I come up with an idea that might be useful: Let`s just set the replenishment watch dog. When the replenishment time comes, thread`s budget is replenished no matter how much it is left. Once the sporadic is running, let the tcb->timeslice indicates the budget. For example, replenishment = 5, budget = 2. tcb->timeslice is set to 2 initially. If the 2 budget is consumed, set tcb->timeslice to 0. In this case, if the thread is blocked during high-priority, it still could be rescheduled at a high priority, untill its budget consumed. This would need some modification to the scheduler.

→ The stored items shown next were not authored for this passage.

import Summits.QuantumFields.BalabanUV.T4Continuum.Support.NE7TopLandauGauge
import Summits.QuantumFields.BalabanUV.T4Continuum.Support.NE7TopLandauGradient
import Summits.QuantumFields.BalabanUV.T4Continuum.Support.NE7CovDivB8Letter
import Literature.MathematicalPhysics.QuantumFieldTheory.Balaban1983to89.B16Ineq382WilsonFactor
import HarnessLib

/-!
# NE7TopLandauLinks — ROAD v4, piece D5: BOTH LINK BINDERS OF G7 (`hr₀ = O(δ∕M)`, `hr₁ = O(M·j + ε)`) at a block-flat small-field configuration,
# from ONE remaining datum — lit-balaban's covariant divergence `B8Ineq132.covDiv 1 (U^u)` of the plaquette field bounded by `j` in every unitary periodic gauge

Cell `pub-balaban`, rung (B)+1 sub-cell t4, lineage `b2b-balaban-t4-ne7-p1`, generation 74 (CRUX PROVER NE7 #1, OWNER row NE7).  Memo `REP-FLAT-ROAD-v4.md` §4.
COMPOSITION of D4 `NE7TopLandauGauge.exists_top_landau_gauge_flatTop` (the exact top Landau gauge `u₀`: links `≤ C₀Mε`, `log U^{u₀}` exactly gauged, straight datum
`≤ C₂Mε`) with T5 `NE7TopLandauGradient.exists_exact_gradient_const` (link gradient from the covariant plaquette current) and the `O(ε²)` comparison (§1) between T5's
raw current `Σ_ν cDstar W ν (W(∂p_{νκ}) − 1) x` and the PRINTED (1.2) `covDiv 1 W κ x` (R4 `NE7CovDivB8Letter.smul_covDiv_eq_tension_devForm`: the latter is the
tension of the ANTISYMMETRISED deviation form; `W(∂p_{κν}) = W(∂p_{νκ})⁻¹` makes the two deviations agree to `‖W(∂p_{κν}) − 1‖·‖W(∂p_{νκ}) − 1‖ ≤ ε²`).

WHAT ([folklore]; 0 def, 0 sorry; every dimension `d + 1`, `n : Type` as in D4∕G7).
§1 **`norm_rawCurrent_sub_covDiv_le`** (the two orientations of a plaquette are inverse holonomies: lit-balaban `B16Ineq382.hol_plaqWord_swap`, BY NAME): `‖Σ_ν cDstar W ν (W(∂p_{νκ}) − 1) x − covDiv 1 W κ x‖ ≤ (d+1)·2ε²`.
§2 **`exists_top_landau_links_flatTop`**: `∃ C₀ C₃ C₄ θ₂ > 0` (on `d`, `card n`, `L`) such that for all `k, N`, every unitary `(L^{k+1}N)`-periodic `U` with
   plaquettes `≤ ε`, `cavgIter L (k+1) U = flat`, `M²ε ≤ θ₂` (`M = L^{k+1}`), and `‖covDiv 1 (U^u) κ x‖ ≤ j` at every bond in every unitary periodic gauge `u`:
   there is a unitary periodic `u₀` with `‖U^{u₀}(y, κ) − 1‖ ≤ C₀·M·ε` (G7's `hr₀`, `= C₀δ∕M`) and `‖U^{u₀}(y + e_τ, κ) − U^{u₀}(y, κ)‖ ≤ C₃·M·j + C₄·ε` (G7's `hr₁`;
   `= O(δ∕M²)` as soon as `j = O(δ∕M³)`, the size R4 `NE7CovDivB8Letter.norm_covDiv_le_of_tanCritical` gives at a tangent-critical configuration modulo the (160)
   docking constant `Λ`).
So REP♭⁻ (memo §9 of gen 72: the two link binders of G7 `NE7ApeTrivialFlatEndLinks.smallField_of_trivialLetters_links`) ⇐ [(1.9)-size bound on `covDiv 1 (U^u)`].

HONEST FRAMING (page 1): composition by name; the current bound `j` is a HYPOTHESIS here (R4 + (160) supply it at a tangent-critical configuration — not this
file); REP♭ NOT proved unconditionally; (APE) NOT proved; NOT NE7; spine 0∕9; finite T⁴ rung (B)+1 — NOT infinite volume, NOT mass gap, NOT Clay.  Continuum YM
on T⁴ ⇐ BetaPertH ∧ nine spine estimates (0/9 proved); BetaPertH ⇐ (D1) ∧ (D4) ∧ CAP+tail; G-an2-4 gates asym, D1 and NE2/3/4.
-/

set_option autoImplicit false

open scoped BigOperators Matrix Matrix.Norms.L2Operator
open NormedSpace Finset

namespace Summit.QuantumFields.BalabanUV.T4Continuum.NE7TopLandauLinks

open Literature.MathematicalPhysics.QuantumFieldTheory.Balaban1983to89
open B7Prop1Explicit B7Prop2Explicit MatrixLog
open T4AveragingDeficitWall (Ad IsUnitaryCfg SmallField fhol)
open T4AveragingDeficitWallBoundary (IsPeriodicCfg)
open T4AveragingDeficitNonAbelian (Ad_sub)
open AveragingDeficitTransport (norm_Ad_of_unitary)
open AveragingDeficitMultiLevelPrep (cavgIter)
open AveragingDeficitKDatum (isUnitaryCfg_gaugeAct)
open BlockAverageCurrent (smallField_gaugeAct)
open BlockAveragePushDirSplit (flat)
open NE3EnergyShapes (IsUnitarySite IsPeriodicSite)
open NE3SmoothLiftW (isPeriodicCfg_gaugeAct)
open NE3CovariantCalculus (cDstar)
open NE7ExpLogSecondOrder (real_exp_sub_one_le_two_mul)
open B8Ineq132 (covDiv)
open NE7CovDivB8Letter (exists_devForm smul_covDiv_eq_tension_devForm)
open NE7TopLandauGauge (exists_top_landau_gauge_flatTop)
open NE7TopLandauGradient (exists_exact_gradient_const)

noncomputable section

variable {d : ℕ} {n : Type} [Fintype n] [DecidableEq n]

/-! ## §1 Raw versus antisymmetrised plaquette current: an `O(ε²)` comparison -/

section Compare

/-- **RAW VERSUS PRINTED CURRENT.**  For a unitary `W` with `ε`-small plaquettes, at every bond `(x, κ)`:
`‖Σ_ν cDstar W ν (W(∂p_{νκ}) − 1) x − covDiv 1 W κ x‖ ≤ (d+1)·2ε²` — (1.2) is the tension of the antisymmetrised deviation form (R4), which differs from the raw
deviation only for `κ < ν`, by `−(W(∂p_{κν}) − 1)(W(∂p_{νκ}) − 1)`. [folklore] -/
theorem norm_rawCurrent_sub_covDiv_le {W : Site (d + 1) → Fin (d + 1) → (Matrix n n ℂ)ˣ} (hWu : IsUnitaryCfg W)
    {ε : ℝ} (hε : 0 ≤ ε) (hWε : SmallField W ε) (x : Site (d + 1)) (κ : Fin (d + 1)) :
    ‖(∑ ν : Fin (d + 1), cDstar W ν (fun w => ((hol W w (plaqWord ν κ) : (Matrix n n ℂ)ˣ) : Matrix n n ℂ) - 1) x) - covDiv 1 W κ x‖
      ≤ ((d + 1 : ℕ) : ℝ) * (2 * ε ^ 2) := by
  obtain ⟨D, hDF, hDanti⟩ := exists_devForm W
  have hdic : covDiv 1 W κ x = ∑ ν : Fin (d + 1), cDstar W ν (fun w => D w ν κ) x := by
    rw [← one_smul ℝ (covDiv 1 W κ x)]
    exact smul_covDiv_eq_tension_devForm one_ne_zero hDF hDanti κ x
  -- the two deviations agree to `ε²`
  have hg : ∀ (w : Site (d + 1)) (ν : Fin (d + 1)), ‖(((hol W w (plaqWord ν κ) : (Matrix n n ℂ)ˣ) : Matrix n n ℂ) - 1) - D w ν κ‖ ≤ ε ^ 2 := by
    intro w ν
    rcases lt_trichotomy ν κ with h | h | h
    · rw [hDF w ν κ h, show fhol W (w, ⟨(ν, κ), h⟩) = hol W w (plaqWord ν κ) from rfl, sub_self, norm_zero]
      positivity
    · subst h
      have hD0 : D w ν ν = 0 := by
        have h2 : (2 : ℂ) • D w ν ν = 0 := by
          rw [two_smul]
          nth_rewrite 1 [hDanti w ν ν]
          exact neg_add_cancel _
        exact (smul_eq_zero.mp h2).resolve_left two_ne_zero
      rw [hD0, sub_zero, B7Prop1Local.hol_plaqWord_eq, mul_inv_cancel_right, mul_inv_cancel, Units.val_one, sub_self, norm_zero]
      positivity
    · rw [hDanti w κ ν, hDF w κ ν h, show fhol W (w, ⟨(κ, ν), h⟩) = hol W w (plaqWord κ ν) from rfl]
      have hQP : ((hol W w (plaqWord κ ν) : (Matrix n n ℂ)ˣ) : Matrix n n ℂ) * ((hol W w (plaqWord ν κ) : (Matrix n n ℂ)ˣ) : Matrix n n ℂ) = 1 := by
        rw [← Units.val_mul, B16Ineq382.hol_plaqWord_swap W w κ ν, mul_inv_cancel, Units.val_one]
      have hid : (((hol W w (plaqWord ν κ) : (Matrix n n ℂ)ˣ) : Matrix n n ℂ) - 1) - -(((hol W w (plaqWord κ ν) : (Matrix n n ℂ)ˣ) : Matrix n n ℂ) - 1)
          = -((((hol W w (plaqWord κ ν) : (Matrix n n ℂ)ˣ) : Matrix n n ℂ) - 1) * (((hol W w (plaqWord ν κ) : (Matrix n n ℂ)ˣ) : Matrix n n ℂ) - 1)) := by
        rw [sub_mul, mul_sub, hQP, one_mul, mul_one]
        abel
      rw [hid, norm_neg, pow_two]
      exact (norm_mul_le _ _).trans (mul_le_mul (hWε w κ ν h.ne) (hWε w ν κ h.ne') (norm_nonneg _) hε)
  rw [hdic, ← Finset.sum_sub_distrib]
  have hν : ∀ ν : Fin (d + 1),
      ‖cDstar W ν (fun w => ((hol W w (plaqWord ν κ) : (Matrix n n ℂ)ˣ) : Matrix n n ℂ) - 1) x - cDstar W ν (fun w => D w ν κ) x‖ ≤ 2 * ε ^ 2 := by
    intro ν
    have hlin : cDstar W ν (fun w => ((hol W w (plaqWord ν κ) : (Matrix n n ℂ)ˣ) : Matrix n n ℂ) - 1) x - cDstar W ν (fun w => D w ν κ) x
        = Ad (W (x - e ν) ν)⁻¹ (((((hol W (x - e ν) (plaqWord ν κ) : (Matrix n n ℂ)ˣ) : Matrix n n ℂ) - 1) - D (x - e ν) ν κ))
          - (((((hol W x (plaqWord ν κ) : (Matrix n n ℂ)ˣ) : Matrix n n ℂ) - 1) - D x ν κ)) := by
      simp only [cDstar, Ad_sub]
      abel
    rw [hlin]
    refine (norm_sub_le _ _).trans ?_
    rw [norm_Ad_of_unitary ((unitaryUnits (Matrix n n ℂ)).inv_mem (hWu _ ν))]
    linarith [hg (x - e ν) ν, hg x ν]
  calc _ ≤ ∑ ν : Fin (d + 1), 2 * ε ^ 2 := norm_sum_le_of_le _ fun ν _ => hν ν
    _ = ((d + 1 : ℕ) : ℝ) * (2 * ε ^ 2) := by rw [Finset.sum_const, Finset.card_univ, Fintype.card_fin, nsmul_eq_mul]

end Compare

/-! ## §2 Both link binders of G7 at a block-flat small-field configuration, from the printed current -/

section Links

/-- **D5, THE TWO LINK BINDERS OF G7 FROM THE PRINTED CURRENT.**  `∃ C₀ C₃ C₄ θ₂ > 0` (on `d`, `card n`, `L`): for all `k, N`, every unitary
`(L^{k+1}N)`-periodic `U` with `ε`-small plaquettes, `cavgIter L (k+1) U = flat` and `M²ε ≤ θ₂` (`M = L^{k+1}`), if `‖covDiv 1 (U^u) κ x‖ ≤ j` at every bond in every
unitary periodic gauge `u`, then some unitary periodic `u₀` has `‖U^{u₀}(y, κ) − 1‖ ≤ C₀·M·ε` and `‖U^{u₀}(y + e_τ, κ) − U^{u₀}(y, κ)‖ ≤ C₃·M·j + C₄·ε`. [folklore] -/
theorem exists_top_landau_links_flatTop [Nonempty n] {L : ℕ} (hL : 2 ≤ L) :
    ∃ C₀ C₃ C₄ θ₂ : ℝ, 0 < C₀ ∧ 0 < C₃ ∧ 0 < C₄ ∧ 0 < θ₂ ∧ ∀ (k N : ℕ) [NeZero N] [NeZero (L ^ (k + 1))]
      (U : Site (d + 1) → Fin (d + 1) → (Matrix n n ℂ)ˣ) (ε j : ℝ),
      IsUnitaryCfg U → 0 ≤ ε → SmallField U ε → IsPeriodicCfg U ((L ^ (k + 1) * N : ℕ) : ℤ) → cavgIter L (k + 1) U = flat →
      ((L : ℝ) ^ (k + 1)) ^ 2 * ε ≤ θ₂ →
      (∀ u : Site (d + 1) → (Matrix n n ℂ)ˣ, IsUnitarySite u → IsPeriodicSite u ((L ^ (k + 1) * N : ℕ) : ℤ) →
        ∀ (x : Site (d + 1)) (κ : Fin (d + 1)), ‖covDiv 1 (gaugeAct u U) κ x‖ ≤ j) →
      ∃ u₀ : Site (d + 1) → (Matrix n n ℂ)ˣ, IsUnitarySite u₀ ∧ IsPeriodicSite u₀ ((L ^ (k + 1) * N : ℕ) : ℤ) ∧
        (∀ (y : Site (d + 1)) (κ : Fin (d + 1)), ‖((gaugeAct u₀ U y κ : (Matrix n n ℂ)ˣ) : Matrix n n ℂ) - 1‖ ≤ C₀ * (L : ℝ) ^ (k + 1) * ε) ∧
        (∀ (y : Site (d + 1)) (κ τ : Fin (d + 1)),
          ‖((gaugeAct u₀ U (y + e τ) κ : (Matrix n n ℂ)ˣ) : Matrix n n ℂ) - ((gaugeAct u₀ U y κ : (Matrix n n ℂ)ˣ) : Matrix n n ℂ)‖
            ≤ C₃ * (L : ℝ) ^ (k + 1) * j + C₄ * ε) := by
  obtain ⟨C₀, C₁, C₂, θ₁, hC₀, hC₁, hC₂, hθ₁, hD4⟩ := exists_top_landau_gauge_flatTop (d := d) (n := n) hL
  obtain ⟨K, hK, hT5⟩ := exists_exact_gradient_const (d := d) (n := n)
  obtain ⟨D, hDdef⟩ : ∃ D : ℝ, D = ((d + 1 : ℕ) : ℝ) := ⟨_, rfl⟩
  have hD1 : 1 ≤ D := by rw [hDdef]; exact_mod_cast Nat.succ_le_succ (Nat.zero_le d)
  have hD0 : 0 ≤ D := by linarith
  obtain ⟨θ₂, hθ₂⟩ : ∃ θ₂ : ℝ, θ₂ = min θ₁ (1 / (128 * K * C₀ * D + 8 * C₀ + 1)) := ⟨_, rfl⟩
  have hden : 0 < 128 * K * C₀ * D + 8 * C₀ + 1 := by positivity
  have hθ₂0 : 0 < θ₂ := by rw [hθ₂]; exact lt_min hθ₁ (by positivity)
  have hθ₂1 : θ₂ ≤ θ₁ := by rw [hθ₂]; exact min_le_left _ _
  have hθ₂2 : θ₂ ≤ 1 / (128 * K * C₀ * D + 8 * C₀ + 1) := by rw [hθ₂]; exact min_le_right _ _
  have hθ₂le1 : θ₂ ≤ 1 := hθ₂2.trans (by
    rw [div_le_one hden]
    have : 0 ≤ 128 * K * C₀ * D + 8 * C₀ := by positivity
    linarith)
  refine ⟨C₀, 4 * K, 4 * K * (2 * D * (1 + C₀) + C₂), θ₂, hC₀, by positivity, by positivity, hθ₂0,
    fun k N _ _ U ε j hU hε hUε hUP hflat hsmall hJ => ?_⟩
  -- the scale
  have hL1 : (1 : ℝ) ≤ L := by exact_mod_cast (show 1 ≤ L by omega)
  set M : ℝ := (L : ℝ) ^ (k + 1) with hM
  have hM1 : 1 ≤ M := one_le_pow₀ hL1
  have hM0 : 0 < M := by linarith
  have hMcast : (((L ^ (k + 1) : ℕ) : ℝ)) = M := by rw [hM, Nat.cast_pow]
  have hMε : M * ε ≤ θ₂ := by nlinarith [hsmall, hM1, hε]
  have hj0 : 0 ≤ j := (norm_nonneg _).trans (hJ 1 (fun _ => (unitaryUnits (Matrix n n ℂ)).one_mem) (fun _ _ => rfl) 0 0)
  -- D4: the exact top Landau gauge
  obtain ⟨u₀, hu₀, hu₀P, hlinks, hgauge, -, hstraight⟩ := hD4 k N U ε hU hε hUε hUP hflat (hsmall.trans hθ₂1)
  refine ⟨u₀, hu₀, hu₀P, hlinks, ?_⟩
  -- T5's data for `W = U^{u₀}`
  have hWu : IsUnitaryCfg (gaugeAct u₀ U) := isUnitaryCfg_gaugeAct hu₀ hU
  have hWP : IsPeriodicCfg (gaugeAct u₀ U) ((L ^ (k + 1) * N : ℕ) : ℤ) := isPeriodicCfg_gaugeAct hu₀P hUP
  have hWε : SmallField (gaugeAct u₀ U) ε := smallField_gaugeAct hu₀ hUε
  have hr8 : C₀ * (L : ℝ) ^ (k + 1) * ε ≤ 1 / 8 := by
    rw [← hM]
    have h1 : C₀ * M * ε ≤ C₀ * θ₂ := by rw [mul_assoc]; exact mul_le_mul_of_nonneg_left hMε hC₀.le
    have h2 : C₀ * θ₂ ≤ C₀ * (1 / (128 * K * C₀ * D + 8 * C₀ + 1)) := mul_le_mul_of_nonneg_left hθ₂2 hC₀.le
    have h3 : C₀ * (1 / (128 * K * C₀ * D + 8 * C₀ + 1)) ≤ 1 / 8 := by
      rw [mul_one_div, div_le_div_iff₀ hden (by norm_num : (0 : ℝ) < 8)]
      have : 0 ≤ 128 * K * C₀ * D := by positivity
      linarith
    linarith
  have hcur : ∀ (x : Site (d + 1)) (κ : Fin (d + 1)),
      ‖∑ ν : Fin (d + 1), cDstar (gaugeAct u₀ U) ν
          (fun w => ((hol (gaugeAct u₀ U) w (plaqWord ν κ) : (Matrix n n ℂ)ˣ) : Matrix n n ℂ) - 1) x‖ ≤ j + D * (2 * ε ^ 2) := by
    intro x κ
    have h1 := norm_rawCurrent_sub_covDiv_le hWu hε hWε x κ
    have h2 := norm_le_norm_add_norm_sub' (∑ ν : Fin (d + 1), cDstar (gaugeAct u₀ U) ν
      (fun w => ((hol (gaugeAct u₀ U) w (plaqWord ν κ) : (Matrix n n ℂ)ˣ) : Matrix n n ℂ) - 1) x) (covDiv 1 (gaugeAct u₀ U) κ x)
    rw [hDdef]
    linarith [hJ u₀ hu₀ hu₀P x κ]
  have hsmallT5 : K * ((d + 1 : ℕ) : ℝ) * (((L ^ (k + 1) : ℕ) : ℝ)) * (Real.exp (8 * (C₀ * (L : ℝ) ^ (k + 1) * ε)) - 1) ≤ 1 / 8 := by
    rw [hMcast, ← hDdef, ← hM]
    have hr0 : 0 ≤ C₀ * M * ε := by positivity
    have hexp : Real.exp (8 * (C₀ * M * ε)) - 1 ≤ 2 * (8 * (C₀ * M * ε)) :=
      real_exp_sub_one_le_two_mul (by positivity) (by rw [← hM] at hr8; linarith)
    have h1 : K * D * M * (Real.exp (8 * (C₀ * M * ε)) - 1) ≤ K * D * M * (2 * (8 * (C₀ * M * ε))) :=
      mul_le_mul_of_nonneg_left hexp (by positivity)
    have h2 : K * D * M * (2 * (8 * (C₀ * M * ε))) = 16 * K * C₀ * D * (M ^ 2 * ε) := by ring
    have h3 : 16 * K * C₀ * D * (M ^ 2 * ε) ≤ 16 * K * C₀ * D * θ₂ := mul_le_mul_of_nonneg_left (by rw [hM]; exact hsmall) (by positivity)
    have h4 : 16 * K * C₀ * D * θ₂ ≤ 16 * K * C₀ * D * (1 / (128 * K * C₀ * D + 8 * C₀ + 1)) := mul_le_mul_of_nonneg_left hθ₂2 (by positivity)
    have h5 : 16 * K * C₀ * D * (1 / (128 * K * C₀ * D + 8 * C₀ + 1)) ≤ 1 / 8 := by
      rw [mul_one_div, div_le_div_iff₀ hden (by norm_num : (0 : ℝ) < 8)]
      have : 0 ≤ 8 * C₀ := by positivity
      linarith
    linarith
  obtain ⟨-, hgrad⟩ := hT5 (L ^ (k + 1)) N (gaugeAct u₀ U) ε (C₀ * (L : ℝ) ^ (k + 1) * ε) (C₂ * (L : ℝ) ^ (k + 1) * ε) (j + D * (2 * ε ^ 2))
    hWu hWP hε hWε hlinks hr8 hgauge hstraight hcur hsmallT5
  -- arithmetic: `4K(M(j + D·2ε² + D·2rε) + q/M) ≤ 4K·M·j + 4K(2D(1 + C₀) + C₂)·ε`
  intro y κ τ
  refine (hgrad y κ τ).trans ?_
  rw [hMcast, ← hDdef, ← hM]
  have hq : C₂ * M * ε / M = C₂ * ε := by field_simp
  rw [hq]
  have e1 : M * ε ^ 2 ≤ ε := by
    have : M * ε ^ 2 = (M * ε) * ε := by ring
    rw [this]
    have h := mul_le_mul_of_nonneg_right (hMε.trans hθ₂le1) hε
    linarith
  have e2 : M * (M * ε) * ε ≤ ε := by
    have : M * (M * ε) * ε = (M ^ 2 * ε) * ε := by ring
    rw [this]
    have h := mul_le_mul_of_nonneg_right ((show M ^ 2 * ε ≤ θ₂ by rw [hM]; exact hsmall).trans hθ₂le1) hε
    linarith
  have h1 : M * (j + D * (2 * ε ^ 2) + D * (2 * (C₀ * M * ε) * ε)) + C₂ * ε
      = M * j + 2 * D * (M * ε ^ 2) + 2 * D * C₀ * (M * (M * ε) * ε) + C₂ * ε := by ring
  rw [h1]
  have h2 : 2 * D * (M * ε ^ 2) ≤ 2 * D * ε := mul_le_mul_of_nonneg_left e1 (by positivity)
  have h3 : 2 * D * C₀ * (M * (M * ε) * ε) ≤ 2 * D * C₀ * ε := mul_le_mul_of_nonneg_left e2 (by positivity)
  nlinarith [hK.le, h2, h3, hj0, hM0.le]

end Links

end

end Summit.QuantumFields.BalabanUV.T4Continuum.NE7TopLandauLinks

I`m not sure if the modified scheduling can still be called `sporadic schduling`. I`ve also read some other papers, while there is some difference.Here is the list:
1. Scheduling Aperiodic Tasks in Dynamic Priority Systems. This paper described `Dynamic Sporadic Server`, which is a bit different from nuttx. 2 Aperiodic servers in a deadline scheduling environment. 3 QNX doc. This doc also described sporadic scheduling. 4 Aperiodic Task Scheduling for Real-Time Systems This paper described sporadic scheduling under RM situation i suppose.
@patacongo Thanks.
Hi,
I am using NuttX for micro-ROS on STM32 microcontroller on Olimex board. Link to example
which is a very simple extension of the NuttX example for sporadic scheduling in testing/ostest
Test setup:
Observation:
Problem description I came to the conclusion, that budget enforcement of the NuttX sporadic scheduling only works for one sporadic thread. For real applications, I would like to use multiple threads with sporadic scheduling.
Could you please check the implementation and give support?